Example 6 To 1000 g of a 50% w / v sucrose solution, 30,000 units of dextran synthase obtained in the production example was added, and the pH was adjusted to 5.
The reaction was allowed to stand at 2,25 ° C for 24 hours. After the reaction was completed, 3000 g of a 50% w / v sucrose solution and 90,000 units of dextran synthase were newly added to and mixed with this reaction solution, and the mixture was reacted for 24 hours under the same reaction conditions. To this reaction solution, 3780 g of fructose was added and dissolved to obtain about 7.8 kg of an anti-cariogenic sweetener. The composition of the sweetener was approximately as follows.

Example 7 4000 g of a liquid which had been reacted in the same manner as in Example 7 was added to 3060
After concentrating to g, 1660 g of fructose was added to and dissolved in this solution to obtain about 4.7 kg of an anti-cariogenic sweetener. The composition of the sweetener was as follows.
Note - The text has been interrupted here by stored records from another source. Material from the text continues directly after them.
/-! ## §2 The headline -/

open SigmaMaxInv WQTc in
/-- **`SigmaMaxContainsFullEdimCurveInv` — KERNEL SUPPLEMENT to the barrier entry `SigmaMaxContainsFullEdimCurve` (p490345): the
identification «`Σ_max(Inv) = T_c = {0} ∪ w-axis ∪ γ̄ ∋ P₀`» on the W-Q specimen `E = (fW, 2) ⊂ 𝔸⁵`, characteristic `2`, at the
level of the ALGEBRAIC characteristic algebra.**

The entry's scope caveat (b) marks as HAND + kit (K3.2″ report §2–§4, hand steps H1–H4 over FACT-LIST rows, kit job j264724, local
certificates p485247/p485262) the statement that the top stratum of the manuscript's `Inv` of Eq. (34) p.24 on the specimen is
`T_c = {0} ∪ w-axis ∪ γ̄`, `γ(t) = (t⁹⁹, t¹⁸, t²⁰, t²⁴, t²⁹)`, `P₀ = γ(1)`. THIS THEOREM is that statement in the kernel for OUR typed
ALGEBRAIC `℘` (`S04CharAlgebra.pAlgebraicRing`, the manuscript's algebraic definition p.17 l.8–11 typed by row 003; its agreement with
the geometric `℘` is the manuscript's import from [23], Th. 4.4 / U17_4, and is NOT used or asserted here), for EVERY field `K` of
characteristic `2` and ALL `K`-points (no perfectness, no algebraic closure). With `f_p = fW(X + p)` the witness re-centred at the
`K`-point `p` and `℘alg(E_p, a)` the degree-`a` piece of the algebraic `℘` of `((f_p), 2)`:
* (T) ON `T_c` — at the origin (`WQTc.origin_hupLift`, odd double point with `d = 7`), at every `(0,0,0,c,0)`, `c ≠ 0`
  (`wAxis_hupLift`, `d = 3`; no `√c` needed), and at every `γ(t)`, `t ≠ 0` (`curve_hupLift`, `d = 3` after the tilt
  `x̃_t = x + t⁸¹y + t⁷⁵w + t⁷⁰v`, transported by the linear automorphism `β_t`): (i) `℘alg(E_p, a) ⊆ 𝔪_p^a`; (ii) for `a ≥ 1` the
  degree-`a` initial form of EVERY element of `℘alg(E_p, a)` is divisible by `x̃̄²` (`x̃ = x` on the axis and at `0`); (ii′)
  `℘alg(E_p, 1) ⊆ 𝔪_p²` — NO element of order `1`; (iii) `f_p ∈ ℘alg(E_p, 2)` with `f_p − x̃² ∈ 𝔪_p³`: the form `x̃̄²` is attained.
  Hence (Def. 4.9 p.20 l.31–35; the cell's kernel pattern `hup + lift identity ⇒ exists_isEdgeData_pure`,
  `Hironaka2017/Proofs/S16Proof/InvSlotSingAlign`): edge ideal `(x̃̄²)`, ONE generator, `r = 1`, `q₁ = 2`, Eq. (34) value `(5, 4, 2)` at
  every `K`-point of `T_c`.
* (O) OFF `T_c` (`WQTc.exists_order_one_off_Tc`) — at every `K`-point `p` of `Sing(E)` (`fW(p) = 0`, `∇fW(p) = 0`) that is not on the
  `w`-axis and not of the form `γ(t)`, some partial `∂_j f_p` — an element of `℘alg(E_p, 1)` as a `Diff^{(1)}` generator — has ORDER
  EXACTLY ONE (`∉ 𝔪_p²`): `y◦ ≠ ∅` in Def. 4.11 p.21, the edge ideal contains a linear form, so the Eq. (34) value has `q₁ = 1`
  (`(5,4,1)`) or `r ≥ 2`. Ingredient (`mem_Tc_of_hessian_eq_zero`, field algebra): the `K`-points of `V(fW, ∂_y fW, ∂_w fW,
  ∂_z∂_y fW, ∂_w∂_y fW, ∂_w∂_z fW)` are EXACTLY the `w`-axis and `γ(K)`.
* (V) VALUE LEVEL (`Datum.EdgeInv 5`, row 007): `(5,4,1) < (5,4,2)` and every value with `r ≥ 2` is `< (5,4,2)`
  (`lt_inv542_of_q_eq_one`, `lt_inv542_of_two_le_length`); consequently for ANY `Inv`-reading on any point set `S ⊇ T ≠ ∅` that is
  `(5,4,2)` on `T` and has `q = [1]` or `r ≥ 2` off `T`, row 007's `invmaxStratum S Inv` (Eq. (43) p.30) IS `T`
  (`invmaxStratum_eq_of_pure_on`).
* (S) STRUCTURAL: `T_c(K)` (`SigmaMaxInv.TcSet`) contains `P₀ = (1,1,1,1,1)` and is stable under the torus of weights
  `(99,18,20,24,29)`, so the PARENT entry's `WQ_noSmoothHypersurfaceThroughTorusStratum` applies to it: over an infinite field of
  characteristic `2` no hypersurface through `0` smooth at `0` contains `T_c(K)`.
So, GIVEN the manuscript-style reading of Eq. (34) on these edge data (pure `(x̃̄²)` ↦ `(5,4,2)`; an order-one element ↦ `q₁ = 1` or
`r ≥ 2`), `Σ_max(Inv)(K) = T_c(K) ∋ P₀` — the input «`P₀ ∈ Σ_max`» of the parent entry's application, formerly its hand + kit half —
and `Σ̄_max` lies in no regular hypersurface germ at `0`.
NOT covered here (still as recorded in the parent entry / the cell's ledger): the passage algebraic `℘` ↔ geometric `℘` ([23], U17_4)
and to stalks (locality of edge data), the closed-point bookkeeping over non-closed fields beyond `K`-points, anything about later
blow-ups. Nothing here is a claim about resolution of singularities in characteristic `p`, nor a verdict on any printed sentence
(D-0012/D-0089). [claim: Hironaka2017, status: under-review]
[cite: Hironaka2017, Rem. 4.7 / Def. 4.9 p.20 l.13–35 · Def. 4.11 p.21 · Eq. (34) p.24 l.29–31 · Eq. (43) p.30 l.8 · §4 p.17 l.8–11 (unrefereed manuscript under adjudication — kernel computation of OUR typed algebraic ℘ at the cell's specimen, nothing of the manuscript asserted)]

BARRIER (D-0021) — ADDENDUM to `SigmaMaxContainsFullEdimCurve` (same entry; this file upgrades its scope caveat (b)):
- technique_class: canonical-strata regular-cut-as-focus top-locus-as-centre intrinsic-stratification sigma-max embedding-dimension torus-orbit maximal-contact-containment edge-data characteristic-algebra positive-characteristic
- blocks: as the parent entry; sharpened: on the W-Q specimen the manuscript-style edge datum (Def. 4.9 / Eq. (34), computed for the typed ALGEBRAIC `℘`) is the pure `(x̃̄²)`, value `(5,4,2)`, at EVERY `K`-point of `T_c = {0} ∪ w-axis ∪ γ̄` and admits an ORDER-ONE element at every other singular `K`-point — so any `Inv`-reading with the two properties above has `Σ_max = T_c ∋ P₀`, and the parent entry's ∀-statement applies to `Σ̄_max` itself: it contains `γ̄` of embedding dimension `5` at `0` and lies in no regular hypersurface germ there [claim: Hironaka2017, status: under-review] (the definitions are the manuscript's, typed by the cell; the computation is OURS and kernel-checked here).
- because: at each point of `T_c` the re-centred `fW` is an ODD DOUBLE POINT `x̃² + Q(u)`, `ord Q = d` odd (`7` at `0`, `3` elsewhere), `Q_d ≠ 0` (`w̄v̄⁶`, `c⁵z̄v̄²`, `z̄w̄²+z̄³+ȳz̄w̄+ȳ³`); the square-root arc `x̃ ↦ t^d r(t)`, `u ↦ δt²` through the generic direction lies on the hypersurface (Frobenius), `∂f ∈ 𝔪^{d−1}` has weight `2(d−1)`, the arc weight bound for the integral closure (`Lib/PAlgArcWeight`) gives `t^{2(d−1)a} ∣ Ψ(g)` on `℘alg(E,a)`, and the coefficients of weights `2a` and `2(a−1)+d` (odd `d`: no collision) are the `x̃̄`-free and `x̃̄`-linear parts of `in_a(g)` at the generic point (`OddDouble.oddDouble_hupLift`); the torus curve is reached from `P₀` by the LINEAR automorphism `β_t` (`WQTc.β_fγ`, `Lib/PAlgLinearTransport`); off `T_c` the three mixed second partials `z²(w⁵+z⁶)`, `z²(v⁴+zw⁴)`, `w⁴(v²+yz²)` cannot all vanish unless `z = 0` (axis) or `t := vz/w²` parametrises the point (`WQTc.axis_or_curve_of_relations`), and a non-vanishing one makes `∂_j f_p ∈ ℘alg(E,1)` of order `1` (`WQTc.pderiv_fAt_not_mem_sq`).
- evasions_known: as the parent entry ((i) refine by embedding dimension; (ii) non-faithful stratifiers / weak maximal contact / projections; (iii) avoid maximal-contact containment; (iv) blow up first — with the K3.5 caveat); nothing new.
- scope_caveats: (a) PROVED here: parent scope (b)'s identification «`Σ_max(Inv) ∩ K`-points `= T_c(K)`» in the form (T) + (O) + (V) above, for the ALGEBRAIC `℘` of the manuscript's p.17 definition as typed by row 003 (`pAlgebraicRing` over the polynomial ring of `𝔸⁵`, re-centred at each `K`-point), every field `K` of characteristic `2`, all `K`-points; (b) NOT covered: the passage algebraic `℘` ↔ geometric `℘` (the manuscript's import from [23], U17_4) and to stalks / the scheme-level edge datum of row 005 (`EdgeDatum` / `IsEdgeData` at `O_{Z,ξ}`) — the reading «pure `(x̃̄²)` ↦ `(5,4,2)`, order-one element ↦ `q₁ = 1 ∨ r ≥ 2`» is the cell's pattern `InvSlotSingAlign.exists_isEdgeData_pure` / Def. 4.11 and is stated, not re-derived, here; non-`K`-rational closed points; (c) the companion W2′ (`char 3`) is not treated; (d) nothing here bears on the EXISTENCE of resolutions in characteristic `p`.
- status: established (kernel-checked: `T_c` ∪ its complement in `Sing(E)`, all `K`-points, every field of characteristic `2`, algebraic `℘`) -/
theorem SigmaMaxContainsFullEdimCurveInv :
    (∀ (K : Type u) [Field K] [CharP K 2],
      -- (T) on `T_c`: origin
      ((∀ a : ℕ, OddDouble.PQ K (WQTc.GW K) a ≤ WQExc.𝔪 K ^ a) ∧
        (∀ a : ℕ, 1 ≤ a → ∀ g ∈ OddDouble.PQ K (WQTc.GW K) a, (X 0 : WQExc.O K) ^ 2 ∣ homogeneousComponent a g) ∧
        OddDouble.PQ K (WQTc.GW K) 1 ≤ WQExc.𝔪 K ^ 2 ∧ OddDouble.fQ K (WQTc.GW K) ∈ OddDouble.PQ K (WQTc.GW K) 2 ∧
        OddDouble.fQ K (WQTc.GW K) - X 0 ^ 2 ∈ WQExc.𝔪 K ^ 7) ∧
      -- (T) punctured `w`-axis
      (∀ c : K, c ≠ 0 →
        (∀ a : ℕ, OddDouble.PQ K (WQTc.Qw K c) a ≤ WQExc.𝔪 K ^ a) ∧
        (∀ a : ℕ, 1 ≤ a → ∀ g ∈ OddDouble.PQ K (WQTc.Qw K c) a, (X 0 : WQExc.O K) ^ 2 ∣ homogeneousComponent a g) ∧
        OddDouble.PQ K (WQTc.Qw K c) 1 ≤ WQExc.𝔪 K ^ 2 ∧ OddDouble.fQ K (WQTc.Qw K c) ∈ OddDouble.PQ K (WQTc.Qw K c) 2 ∧
        OddDouble.fQ K (WQTc.Qw K c) - X 0 ^ 2 ∈ WQExc.𝔪 K ^ 3) ∧
      -- (T) punctured torus curve
      (∀ t : K, t ≠ 0 →
        (∀ a : ℕ, WQTc.Pγ K t a ≤ WQExc.𝔪 K ^ a) ∧
        (∀ a : ℕ, 1 ≤ a → ∀ g ∈ WQTc.Pγ K t a, WQTc.xTilde K t ^ 2 ∣ homogeneousComponent a g) ∧
        WQTc.Pγ K t 1 ≤ WQExc.𝔪 K ^ 2 ∧ WQTc.fγ K t ∈ WQTc.Pγ K t 2 ∧ WQTc.fγ K t - WQTc.xTilde K t ^ 2 ∈ WQExc.𝔪 K ^ 3) ∧
      -- (O) off `T_c`
      (∀ p : Fin 5 → K, eval p (Literature.AlgebraicGeometry.Hironaka2017.WQWitness.fW (R := K)) = 0 →
        (∀ i, eval p (pderiv i (Literature.AlgebraicGeometry.Hironaka2017.WQWitness.fW (R := K))) = 0) →
        p ≠ ![0, 0, 0, p 3, 0] → (∀ t : K, p ≠ ![t ^ 99, t ^ 18, t ^ 20, t ^ 24, t ^ 29]) →
        ∃ j : Fin 5, pderiv j (WQTc.fAt K p) ∈ WQTc.PAt K p 1 ∧ pderiv j (WQTc.fAt K p) ∉ WQExc.𝔪 K ^ 2)) ∧
    -- (V) value level
    (∀ w : EdgeInv 5, w.q = [1] → w < SigmaMaxInv.inv542) ∧
    (∀ w : EdgeInv 5, 2 ≤ w.q.length → w < SigmaMaxInv.inv542) ∧
    (∀ (P : Type u) (S T : Set P), T ⊆ S → T.Nonempty → ∀ f : P → EdgeInv 5,
      (∀ ξ ∈ T, f ξ = SigmaMaxInv.inv542) → (∀ η ∈ S, η ∉ T → (f η).q = [1] ∨ 2 ≤ (f η).q.length) →
      invmaxStratum S f = T) ∧
    -- (S) structural: `T_c(K)` is torus-stable through `P₀`, so the parent entry applies to it
    (∀ (K : Type u) [Field K] [CharP K 2] [Infinite K],
      (fun _ => (1 : K)) ∈ SigmaMaxInv.TcSet K ∧
      (∀ c : K, c ≠ 0 → ∀ P ∈ SigmaMaxInv.TcSet K, FullEdimCurve.torus K WQSigmaMax.wqExp c P ∈ SigmaMaxInv.TcSet K) ∧
      ¬ ∃ F : MvPolynomial (Fin 5) K, IsSmoothAtOrigin F ∧ ∀ P ∈ SigmaMaxInv.TcSet K, eval P F = 0) := by
  refine ⟨fun K _ _ => ⟨?_, fun c hc => WQTc.wAxis_hupLift K hc, fun t ht => WQTc.curve_hupLift K ht,
    fun p h0 hs ha hc => WQTc.exists_order_one_off_Tc K p h0 hs ha hc⟩, lt_inv542_of_q_eq_one, lt_inv542_of_two_le_length,
    fun P S T hTS hT f hon hoff => invmaxStratum_eq_of_pure_on S T hTS hT f hon hoff,
    fun K _ _ _ => ⟨one_mem_TcSet K, fun c _ P hP => torus_mem_TcSet K c hP, TcSet_noSmoothHypersurface K⟩⟩
  exact WQTc.origin_hupLift K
─────────────────────────────────────────────────── ─── Continuation of the front page (51) Int.Cl. ⁵ Identification code Office reference number FI technical display location (C12N 9/46 C12R 1:01)

Claims (8)

[Claims] 1. A first step in which a dextran synthase is allowed to act on a high-concentration sucrose solution at pH 4 to 8 and 10 to 40 ° C., and a new high-concentration sucrose solution in the reaction solution obtained by the first step. A method for producing a low-molecular-weight dextran, which comprises one or more second steps of adding and reacting a solution containing a dextran synthase. 2. The sucrose concentration of the sucrose solution is 30 to 70%.
The method for producing the low-molecular-weight dextran according to claim 1, which is w / v. 3. The method for producing a low molecular dextran according to claim 1, wherein the low molecular dextran is a dextran having a weight average molecular weight of 4,000 to 20,000. 4. Leuconostoc as a dextran synthase.
A method for producing a low-molecular-weight dextran according to claim 1, which uses an enzyme produced by a strain belonging to mesenteroides). 5. A first step in which a dextran synthase is allowed to act on a 45 to 55% w / v sucrose solution at pH 4 to 8 and 10 to 40 ° C., and the reaction solution newly obtained in the reaction solution obtained by the first step. 45 to 55% of 3 to 10 times amount per solid content of liquid
A method for producing a low-molecular-weight dextran, which comprises a second step of adding and reacting a w / v sucrose solution and a solution containing a dextran synthase. 6. A weight average molecular weight of 4,000 to 20,000.
An anti-cariogenic sweetener containing 0 dextran. 7. An anti-cariogenic sweetener whose sweetening component is fructose. 8. A weight average molecular weight of 4,000 to 20,000.
The dextran to fructose ratio of 0 is 1: 1 to 1: 1.
An anti-cariogenic sweetener consisting of 9.